A specific area that is oriented towards the analysis of the human decision-making process is still actively researched [11,12]. Methods based on artificial intelligence are mainly used, which are also widely discussed in various scientific studies [13]. Through these methods, various processes are modeled [14,15], various experimental results are analyzed [16], and various essential characteristics of the participating subjects are investigated [17]. Many aspects of these methods, which are related to specific decision-making tasks based on visual stimuli, but which have only two possible responses, are also discussed in various scientific publications [18,19]. The goal is to study and analyze specific processes accompanying the decision-making process itself in humans [20,21]. Multiple approaches are also explored to determine the influence of decision time on decision accuracy in specifically used visual tasks (visual stimuli) [22,23]. Numerous approaches using neural networks have been developed for this purpose [24,25]. Through them, the generated experimental data are processed, after conducting the relevant sessions with the participants [26], after which the decision-making processes are analyzed [27,28]. All these studies discuss the importance of the data processing methods. Specific data models and technologies are used to access them, such as relational databases and web services, object-relational, and object-oriented [4]. In addition, various technologies and software methods have been used to access these data [29,30], as well as SQL servers for databases and web services [8].

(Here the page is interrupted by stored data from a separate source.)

import Mathlib
import HarnessLib
import Summits.HubbardSuperconductivity.HubbardSuperconductivity.Theorems.WeakCouplingBCSKlCertTPrimePocketAnalytic

/-!
# Route `WeakCouplingBCS` — certificate vocabulary for `WcbcsKohnLuttingerB1g` (stmt-HubbardSuperconductivity-0158):
# the ANALYTIC side of a `t′` hole-pocket certificate row keyed on the HILBERT–SCHMIDT row of `χ₀` (not on a sup bound)

Cell `gate-hubbard-kl`, seat p4 (g23); zero kit; item «(E2)-TPRIME-LINDHARD-BOUND» of pen (R460)(A), scope memo `HOME/prover-p4/E2-TPRIME-LINDHARD-SCOPE.md`
§1.  By decl the `χ₀` hypothesis of `kltp_pocket_analytic_of_chi0Sup` / `kltp_window_U_of_chi0Sup` (margin-1 g18, p723866) enters ONLY through
`klph_memLp_kernel_of_bound … hC : MemLp (fun z => χ₀ (z.1 + z.2)) 2 (σ ⊗ σ)` with `C` free (crit-1 g4 ⟨♭⟩): the object the soundness chain consumes is the
Hilbert–Schmidt property of the Lindhard kernel on `F × F`, of which a sup bound is one sufficient condition — and the tree's `t′ = 0` leaf of record
(`stub_klKernelHS`, via `Literature…memLp_lindhardKernelPolar`) is Hilbert–Schmidt too, not a sup bound.  This file states the two consumers on the WEAKER face:

* `kltp_pocket_analytic_of_HS` — `KLTPAnalytic (squareDispersion 1 t′) μ` on the hole-pocket window from `hHS : MemLp (χ₀(·+·)) 2 (σ⊗σ)` alone;
* `kltp_window_U_of_HS` — an accepted record (`checkB1gD`) whose boxes lie in the window, an HS row per box and `EnclosuresB1gTP c t′` give
  `KLB1gDominatesTP t′ mub mua gamma`;
* `kltp_HS_of_chi0Sup` — the sup row implies the HS row (so nothing keyed on the sup face is lost).

No definitions; nothing here asserts an HS row, a record, a margin, `K₃`, `U₀`, the window or superconductivity; a Kohn–Luttinger `O(U²)` channel statement is not
ODLRO; nothing here proves superconductivity in the Hubbard model.
References: S. Raghu, S. A. Kivelson, D. J. Scalapino, Phys. Rev. B 81 (2010) 224505, §II (5)–(8), §III (17).
-/

noncomputable section

-- the tree's namespace `Summit.<Summit>.<Problem>.Theorems` repeats the summit name by design (D-0017)
set_option linter.dupNamespace false

namespace Summit.HubbardSuperconductivity.HubbardSuperconductivity.Theorems

open MeasureTheory Set Real CwKLChiralWindow Literature.MathematicalPhysics.QuantumLattice
open scoped ENNReal NNReal

/-- **The sup row implies the Hilbert–Schmidt row** on the hole-pocket window (finiteness of `σ` from the generic speed floor). [cite: RaghuKivelsonScalapino2010, §II (7)] -/
theorem kltp_HS_of_chi0Sup {tp μ : ℝ} (htp1 : -1 / 2 < tp) (htp2 : tp < 0) (hμ1 : 4 * tp < μ) (hμ2 : μ < 0)
    (hH : (1 - tp * μ) * (1 + 4 * tp ^ 2) ≤ (1 - 4 * tp ^ 2) * (1 - 2 * tp)) {C : ℝ}
    (hC : ∀ k ∈ fermiCurve (squareDispersion 1 tp) μ, ∀ k' ∈ fermiCurve (squareDispersion 1 tp) μ,
      |lindhardFunction (squareDispersion 1 tp) μ (k + k')| ≤ C) :
    MemLp (fun z : Momentum × Momentum => lindhardFunction (squareDispersion 1 tp) μ (z.1 + z.2)) 2
      ((fermiCurveMeasure (squareDispersion 1 tp) μ).prod (fermiCurveMeasure (squareDispersion 1 tp) μ)) := by
  haveI : IsFiniteMeasure (fermiCurveMeasure (squareDispersion 1 tp) μ) := kltp_isFiniteMeasure_pocket htp1 htp2 hμ1 hμ2.le hH
  exact klph_memLp_kernel_of_bound (measurable_squareDispersion 1 tp) μ hC

/-- **The analytic side of a hole-pocket certificate row from the HILBERT–SCHMIDT row alone** (every `−1/2 < t′ < 0`, `4t′ < μ < 0`,
`(1 − t′μ)(1 + 4t′²) ≤ (1 − 4t′²)(1 − 2t′)`): finiteness from the generic speed floor, the `D₄` rows (theorems), channel states from the arc.
[cite: RaghuKivelsonScalapino2010, §II (5)-(8) and §III (17)] -/
theorem kltp_pocket_analytic_of_HS {tp μ : ℝ} (htp1 : -1 / 2 < tp) (htp2 : tp < 0) (hμ1 : 4 * tp < μ) (hμ2 : μ < 0)
    (hH : (1 - tp * μ) * (1 + 4 * tp ^ 2) ≤ (1 - 4 * tp ^ 2) * (1 - 2 * tp))
    (hHS : MemLp (fun z : Momentum × Momentum => lindhardFunction (squareDispersion 1 tp) μ (z.1 + z.2)) 2
      ((fermiCurveMeasure (squareDispersion 1 tp) μ).prod (fermiCurveMeasure (squareDispersion 1 tp) μ))) :
    KLTPAnalytic (squareDispersion 1 tp) μ :=
  klTPAnalytic_of tp μ (kltp_isFiniteMeasure_pocket htp1 htp2 hμ1 hμ2.le hH) hHS (kltp_pocket_channelStates_nonempty htp1 htp2 hμ1 hμ2 hH)

/-- **The `t′` window statement from the HILBERT–SCHMIDT rows and the enclosures alone** (generic in the record). [cite: RaghuKivelsonScalapino2010, §II (7), (13) and §III Fig. 3] -/
theorem kltp_window_U_of_HS (tp : ℝ) (c : KLCert) (hc : c.checkB1gD = true) (htp1 : -1 / 2 < tp) (htp2 : tp < 0)
    (hwin : ∀ bx ∈ c.boxes, ∀ μ ∈ Set.Icc (bx.mulo : ℝ) (bx.muhi : ℝ),
      4 * tp < μ ∧ μ < 0 ∧ (1 - tp * μ) * (1 + 4 * tp ^ 2) ≤ (1 - 4 * tp ^ 2) * (1 - 2 * tp))
    (hHS : ∀ bx ∈ c.boxes, ∀ μ ∈ Set.Icc (bx.mulo : ℝ) (bx.muhi : ℝ),
      MemLp (fun z : Momentum × Momentum => lindhardFunction (squareDispersion 1 tp) μ (z.1 + z.2)) 2
        ((fermiCurveMeasure (squareDispersion 1 tp) μ).prod (fermiCurveMeasure (squareDispersion 1 tp) μ)))
    (hE : c.EnclosuresB1gTP tp) :
    KLB1gDominatesTP tp ((c.mub : ℚ) : ℝ) ((c.mua : ℚ) : ℝ) ((c.gamma : ℚ) : ℝ) :=
  kltp_window_U tp c hc (fun bx hbx μ hμ =>
    kltp_pocket_analytic_of_HS htp1 htp2 (hwin bx hbx μ hμ).1 (hwin bx hbx μ hμ).2.1 (hwin bx hbx μ hμ).2.2 (hHS bx hbx μ hμ)) hE

end Summit.HubbardSuperconductivity.HubbardSuperconductivity.Theorems

end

Various aspects and results of a specific study related to decision-making when visualizing visual tasks (stimuli) are presented in detail in [9,13,31]. This research is oriented towards behavioral experiments and was conducted with real participants. The visual task stimuli are visualized on a computer display. The goal is that the participant should determine the direction of movement of the stimulus dots, left or right, respectively, by very quickly moving the gaze in the corresponding direction from the center of the computer display. This center is designated as the primary position in which the participant’s gaze should be fixed at the beginning of the experimental session. The gaze shift should be to the left or to the right end zone of the computer display on which the corresponding stimulus is displayed, respectively. At this point, the participant can press a mouse button to instruct the visualization software to display the next stimulus in the series of generated visual stimuli. The purpose of this experiment is to summarize and analyze the data related to the human perception and the movement of the human eyes when visualizing, analyzing, and solving visual tasks such as visual stimuli.

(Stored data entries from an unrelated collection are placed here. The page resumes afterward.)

import Summits.RiemannHypothesis.RiemannHypothesis.Theses.SpectralTrace
import Summits.RiemannHypothesis.RiemannHypothesis.Theorems.SpectralTraceWindowCompactness
import HarnessLib

/-!
# `WindowStep` — negative lemma: the step collapses to `WindowTraceArch → RH`

Refuter crux-attack record for the crux `stmt-RiemannHypothesis-14659`
(`Summit.RiemannHypothesis.RiemannHypothesis.Theses.SpectralTrace.WindowStep`), the "engine" binder
of route SpectralTrace: `∀ n ≥ 2, Trace(log n) → Trace(log (n+1))`, where `Trace(A)` says that some
real family `γ` reproduces the Weil functional on the Weil tests supported in `[-A, A]`.

Two facts already in the tree make the rung index cosmetic:

* `Trace` is ANTITONE in the window (`windowTrace_anti`: a family serving `[-A', A']` serves every
  `[-A, A]`, `A ≤ A'`), so the hypothesis `Trace(log n)` at ANY `n ≥ 2` contains the seed
  `WindowTraceArch = Trace(log 2)` (`seed_of_rung`);
* the ladder `∀ A > 0, Trace(A)` is RH (`riemannHypothesis_of_ladder`) and RH gives every window
  (`spectralThesis_of_riemannHypothesis`), so the conclusion at EVERY `n` is implied by RH.

Consequences (all kernel-checked below, sorry-free):

* `windowStep_iff_windowTraceArch_imp_riemannHypothesis : WindowStep ↔ (WindowTraceArch → RH)` —
  **the crux restates the summit modulo the seed**: in the deciding theorem
  `closes (hArch) (hStep) (hLadder) (hA)` the binder `hStep` is logically equivalent to
  `hArch → Summit.RiemannHypothesis`;
* `windowStep_iff_windowTraceArch_imp_spectralThesis : WindowStep ↔ (WindowTraceArch → X)`;
* `not_windowStep_iff : ¬ WindowStep ↔ (WindowTraceArch ∧ ¬ RH)` — a refutation of the step is a
  disproof of RH that spares the archimedean rung; `not_riemannHypothesis_of_not_windowStep`;
* `windowTraceArch_and_windowStep_iff_riemannHypothesis : (WindowTraceArch ∧ WindowStep) ↔ RH`
  (the route's own remark "Arch ∧ Step ↔ ladder ↔ RH");
* `rung_iff_windowTraceArch_of_windowStep` : under the step every rung `Trace(log n)`, `n ≥ 2`, is
  equivalent to the seed — in particular `WindowTracePrime2 ↔ WindowTraceArch`
  (`windowTracePrime2_iff_windowTraceArch_of_windowStep`).

No new `Prop` definitions are introduced: the window-trace shape is spelled by a file-local
notation `WTrace A`.
-/

noncomputable section

open Complex Set

namespace Summit.RiemannHypothesis.RiemannHypothesis.Theorems.WindowStep.Negative

open Literature.NumberTheory.LFunctions
open Summit.RiemannHypothesis.RiemannHypothesis.Theses.SpectralTrace
open Summit.RiemannHypothesis.RiemannHypothesis.Theorems

/-- File-local spelling of "Trace(A)": some real family reproduces `W` on the Weil tests supported
in `[-A, A]` (the common shape of `WindowTraceArch`, `WindowTracePrime2`, `WindowStep`,
`WindowCompactness`). A notation, not a definition. -/
local notation3 "WTrace " A:max => ∃ (ι : Type) (γ : ι → ℝ), ∀ g : ℝ → ℂ, IsWeilTest g →
  tsupport g ⊆ Set.Icc (-A) A →
    HasSum (fun i => weilMellin g (1 / 2 + (γ i : ℂ) * I)) (weilFunctional g)

/-- The window trace is antitone in the window: a family for `[-A', A']` serves `[-A, A]`,
`A ≤ A'`. [folklore] -/
theorem windowTrace_anti {A A' : ℝ} (hAA' : A ≤ A') (h : WTrace A') : WTrace A := by
  obtain ⟨ι, γ, hγ⟩ := h
  exact ⟨ι, γ, fun g hg hgs => hγ g hg (hgs.trans (Icc_subset_Icc (neg_le_neg hAA') hAA'))⟩

/-- Under RH every window has a trace family (the zero ordinates with multiplicity,
`spectralThesis_of_riemannHypothesis`). [folklore] -/
theorem windowTrace_of_riemannHypothesis (hRH : _root_.RiemannHypothesis) (A : ℝ) : WTrace A := by
  obtain ⟨ι, γ, hγ⟩ := spectralThesis_of_riemannHypothesis hRH
  exact ⟨ι, γ, fun g hg _ => hγ g hg⟩

/-- Any rung `Trace(log n)`, `n ≥ 2`, contains the seed `Trace(log 2)` (which is, definitionally,
`WindowTraceArch`). [folklore] -/
theorem seed_of_rung {n : ℕ} (hn : 2 ≤ n) (h : WTrace (Real.log n)) : WTrace (Real.log 2) :=
  windowTrace_anti (Real.log_le_log (by norm_num) (by exact_mod_cast hn)) h

/-- Seed + step give every integer rung (`Nat.le_induction`; the cast `((n+1 : ℕ) : ℝ) = n + 1`
is `Nat.cast_succ`). [folklore] -/
theorem rungs_of_windowTraceArch_of_windowStep (hArch : WindowTraceArch) (hStep : WindowStep) :
    ∀ n : ℕ, 2 ≤ n → WTrace (Real.log n) := by
  intro n hn
  induction n, hn using Nat.le_induction with
  | base =>
    simp only [Nat.cast_ofNat]
    exact hArch
  | succ k hk ih =>
    rw [Nat.cast_succ]
    exact hStep k hk ih

/-- Seed + step give the whole ladder (integer rungs dominate every window, `log n → ∞`).
[folklore] -/
theorem ladder_of_windowTraceArch_of_windowStep (hArch : WindowTraceArch) (hStep : WindowStep) :
    ∀ A : ℝ, 0 < A → WTrace A := by
  intro A _
  obtain ⟨n, hn⟩ := exists_nat_ge (Real.exp A)
  refine windowTrace_anti ?_ (rungs_of_windowTraceArch_of_windowStep hArch hStep (n + 2) (by omega))
  rw [Real.le_log_iff_exp_le (by positivity)]
  push_cast
  linarith

/-- Seed + step prove RH (ladder, then `riemannHypothesis_of_ladder`). [folklore] -/
theorem riemannHypothesis_of_windowTraceArch_of_windowStep (hArch : WindowTraceArch)
    (hStep : WindowStep) : _root_.RiemannHypothesis :=
  riemannHypothesis_of_ladder fun A hA => ladder_of_windowTraceArch_of_windowStep hArch hStep A hA

/-- **MAIN (the crux restates the target modulo the seed).** `WindowStep` is logically
equivalent to `WindowTraceArch → RH`. (→) seed + step ⇒ ladder ⇒ RH; (←) the hypothesis
`Trace(log n)` contains the seed, hence RH, hence every window. [folklore] -/
theorem windowStep_iff_windowTraceArch_imp_riemannHypothesis :
    WindowStep ↔ (WindowTraceArch → _root_.RiemannHypothesis) := by
  constructor
  · intro hStep hArch
    exact riemannHypothesis_of_windowTraceArch_of_windowStep hArch hStep
  · intro h n hn hTn
    exact windowTrace_of_riemannHypothesis (h (seed_of_rung hn hTn)) _

/-- The same with the summit spelling `Summit.RiemannHypothesis`. [folklore] -/
theorem windowStep_iff_windowTraceArch_imp_summit :
    WindowStep ↔ (WindowTraceArch → Summit.RiemannHypothesis) :=
  windowStep_iff_windowTraceArch_imp_riemannHypothesis

/-- The same with the route target `X = SpectralThesis`. [folklore] -/
theorem windowStep_iff_windowTraceArch_imp_spectralThesis :
    WindowStep ↔ (WindowTraceArch → SpectralThesis) := by
  rw [windowStep_iff_windowTraceArch_imp_riemannHypothesis]
  exact ⟨fun h hA => spectralThesis_of_riemannHypothesis (h hA),
    fun h hA => by
      obtain ⟨ι, γ, hγ⟩ := h hA
      exact riemannHypothesis_of_ladder fun A _ => ⟨ι, γ, fun g hg _ => hγ g hg⟩⟩

/-- The same with the ladder: the step is "seed → every window". [folklore] -/
theorem windowStep_iff_windowTraceArch_imp_ladder :
    WindowStep ↔ (WindowTraceArch → ∀ A : ℝ, 0 < A → WTrace A) := by
  rw [windowStep_iff_windowTraceArch_imp_riemannHypothesis]
  exact ⟨fun h hA A _ => windowTrace_of_riemannHypothesis (h hA) A,
    fun h hA => riemannHypothesis_of_ladder fun A hA' => h hA A hA'⟩

/-- What a refutation of `WindowStep` would be: the seed together with `¬ RH`. [folklore] -/
theorem not_windowStep_iff :
    ¬ WindowStep ↔ (WindowTraceArch ∧ ¬ _root_.RiemannHypothesis) := by
  rw [windowStep_iff_windowTraceArch_imp_riemannHypothesis, Classical.not_imp]

/-- `WindowStep` is RH-implied (contrapositive form): refuting it disproves RH. [folklore] -/
theorem not_riemannHypothesis_of_not_windowStep (h : ¬ WindowStep) : ¬ _root_.RiemannHypothesis :=
  (not_windowStep_iff.1 h).2

/-- Seed and step together are exactly RH (the route's remark "Arch ∧ Step ↔ ladder ↔ RH").
[folklore] -/
theorem windowTraceArch_and_windowStep_iff_riemannHypothesis :
    (WindowTraceArch ∧ WindowStep) ↔ _root_.RiemannHypothesis := by
  rw [windowStep_iff_windowTraceArch_imp_riemannHypothesis]
  exact ⟨fun h => h.2 h.1, fun h => ⟨windowTrace_of_riemannHypothesis h _, fun _ => h⟩⟩

/-- Under the step no rung is a new statement: every `Trace(log n)`, `n ≥ 2`, is equivalent to
the seed. [folklore] -/
theorem rung_iff_windowTraceArch_of_windowStep (hStep : WindowStep) {n : ℕ} (hn : 2 ≤ n) :
    (WTrace (Real.log n)) ↔ WindowTraceArch :=
  ⟨seed_of_rung hn, fun hA => rungs_of_windowTraceArch_of_windowStep hA hStep n hn⟩

/-- In particular, under the step the first arithmetic rung is equivalent to the archimedean
one. [folklore] -/
theorem windowTracePrime2_iff_windowTraceArch_of_windowStep (hStep : WindowStep) :
    WindowTracePrime2 ↔ WindowTraceArch := by
  have h := rung_iff_windowTraceArch_of_windowStep hStep (n := 3) (by norm_num)
  simp only [Nat.cast_ofNat] at h
  exact h

/-- The first instance `n = 2` of the step is exactly `WindowTraceArch → WindowTracePrime2`.
[folklore] -/
theorem windowStep_two_iff :
    ((WTrace (Real.log (2 : ℕ))) → WTrace (Real.log ((2 : ℕ) + 1))) ↔
      (WindowTraceArch → WindowTracePrime2) := by
  norm_num [WindowTraceArch, WindowTracePrime2]

end Summit.RiemannHypothesis.RiemannHypothesis.Theorems.WindowStep.Negative

end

Each experimental session represented a visualization of preset sequences of stimuli. Each stimulus contained 100 frames, and each frame contained 50 points. Depending on the defined coherence of the points, each point changed its coordinates in a different way (i.e., its location relative to the other points). If the stimulus coherence parameter had a value of 100 (in percentages), then all points changed their coordinates synchronously in a certain direction. If this parameter had a value of 0 (also in percentages), then the points changed their coordinates randomly, both on the screen and relative to each other. Another parameter that was adjusted was the displacement of the set of dots relative to the center of the computer display. The values of this parameter varied between 20 and 140 (in pixels) and were distributed exactly in 7 levels (across 20 pixels each). An experimental condition is called a variant and contains a specific set of parameters and values of those parameters. Each variant was repeated exactly 10 times during one experimental session. One experimental session consisted of sequential visualization of 140 stimuli, with a total duration not exceeding 10 min. Each stimulus was actually a recognition task, in the case of the direction of movement of a set of dots on a computer display [31,32].

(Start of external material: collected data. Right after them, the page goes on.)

/-!
# Bombieri's asymptotic sieve: sieve dimension and subsequences of a Bombieri sequence

Topic `Literature/NumberTheory/Sieve`, companion ("Proofs") file of `BombieriAsymptoticSieve.lean`
([BombieriRIMS1977]; [FriedlanderIwaniecPisa1978] §4). Preparations for [FriedlanderIwaniecPisa1978]
Lemmata 11–12, where the fundamental lemma (`SieveSequence.fundamental_lemma_uniform`) is applied
to the subsequences `𝒜_e = {a_n : e ∣ n}` (`SieveSequence.restrictDvd`) for `e` coprime to
`P(z)` (p. 738: "By Lemma 5 we get `∑_{n ≤ x, (n,P(z))=1, n ≡ 0 (mod d)} a_n ≤ … ≪
A(x) f(d)⁻¹ ∏_{p ∣ P(z)} (1 − 1/f(p)) + ∑_{ν ∣ P(z), ν ≤ z²} |R(x, νd)|`"). All PROVED:

* `density_nonneg_or_size_eq_zero` — under (A₁)–(A₅) either `g(d) ≥ 0` for all `d ≥ 1` or
  `A(x) = 0` for all `x` (a negative `g(d)` would make `R(x; d) ≥ |g(d)| A(x)`, against (A₂));
  Bombieri's (A₁) [BombieriRIMS1977] does not state `g ≥ 0`, Friedlander–Iwaniec's does (p. 719,
  `f(d) > 1`);
* `hasSieveDimension` — in the non-degenerate case `g` has sieve dimension `κ = 1`
  (`HasSieveDimension g 1 K`), by Lemma 7 (`densityProduct_bounds`) and Mertens;
* `sifted_restrictDvd`, `remainder_restrictDvd` — `S(𝒜_e, P; x) = ∑_{n ≤ x, (n,P)=1, e ∣ n} a_n` and
  `R'_d(x) = R(x; ed)` for `(e, d) = 1`;
* `densityProduct_primesProdBelow`, `primesBelow_filter_ge_eq_sdiff` — bookkeeping for `V(z)`;
* `sum_coprime_sum_divisors_le` — the rearrangement `∑_{m ∈ M} ∑_{d ∣ P, d ≤ D} f(md) ≤ ∑_{q < L} f(q)`
  for rough `m` with `m D < L` (`(m, d) ↦ md` is injective), which brings (A₂) to bear on the
  remainders `R(x, νd)` of the subsequences (pp. 738–739).
-/

noncomputable section

open Filter Finset
open scoped Topology

namespace Literature.NumberTheory.Sieve

namespace BombieriSieve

According to the type of movement of the dots, 4 types of stimuli were used, respectively combined, flicker, motion, and static. The static stimuli contained only 1 frame with 50 points, and the coordinates of these points did not change. In the other types of stimuli, the coordinates of dots were changed according to a predetermined rule, for example, all dots changed their location at the same distance and in a certain direction, or all dots were rotated by a certain angle relative to the center of the screen. In the combined type of stimuli, the movement of the dots depended on the direction of their orientation. In the flicker type of stimuli, the motion of the dots depended on their current position [22]. The goal of the participant was to recognize the direction of motion of the dots, which was implemented in the corresponding visual task stimulus. The information for each stimulus was stored in a binary file with the extension “bin”, which had a specific structure and naming convention: the type of movement of the points, type of orientation of the points, distance of displacement of the points from the center of aperture, and variant number. The parameters that were essential for each stimulus were: coherence, direction, and speed of movement of points, number of frames in which one dot was displayed, total number of frames for the corresponding stimulus, coordinates, and the colors of the points in each frame. Stimuli were generated in advance, but presented in random order [31].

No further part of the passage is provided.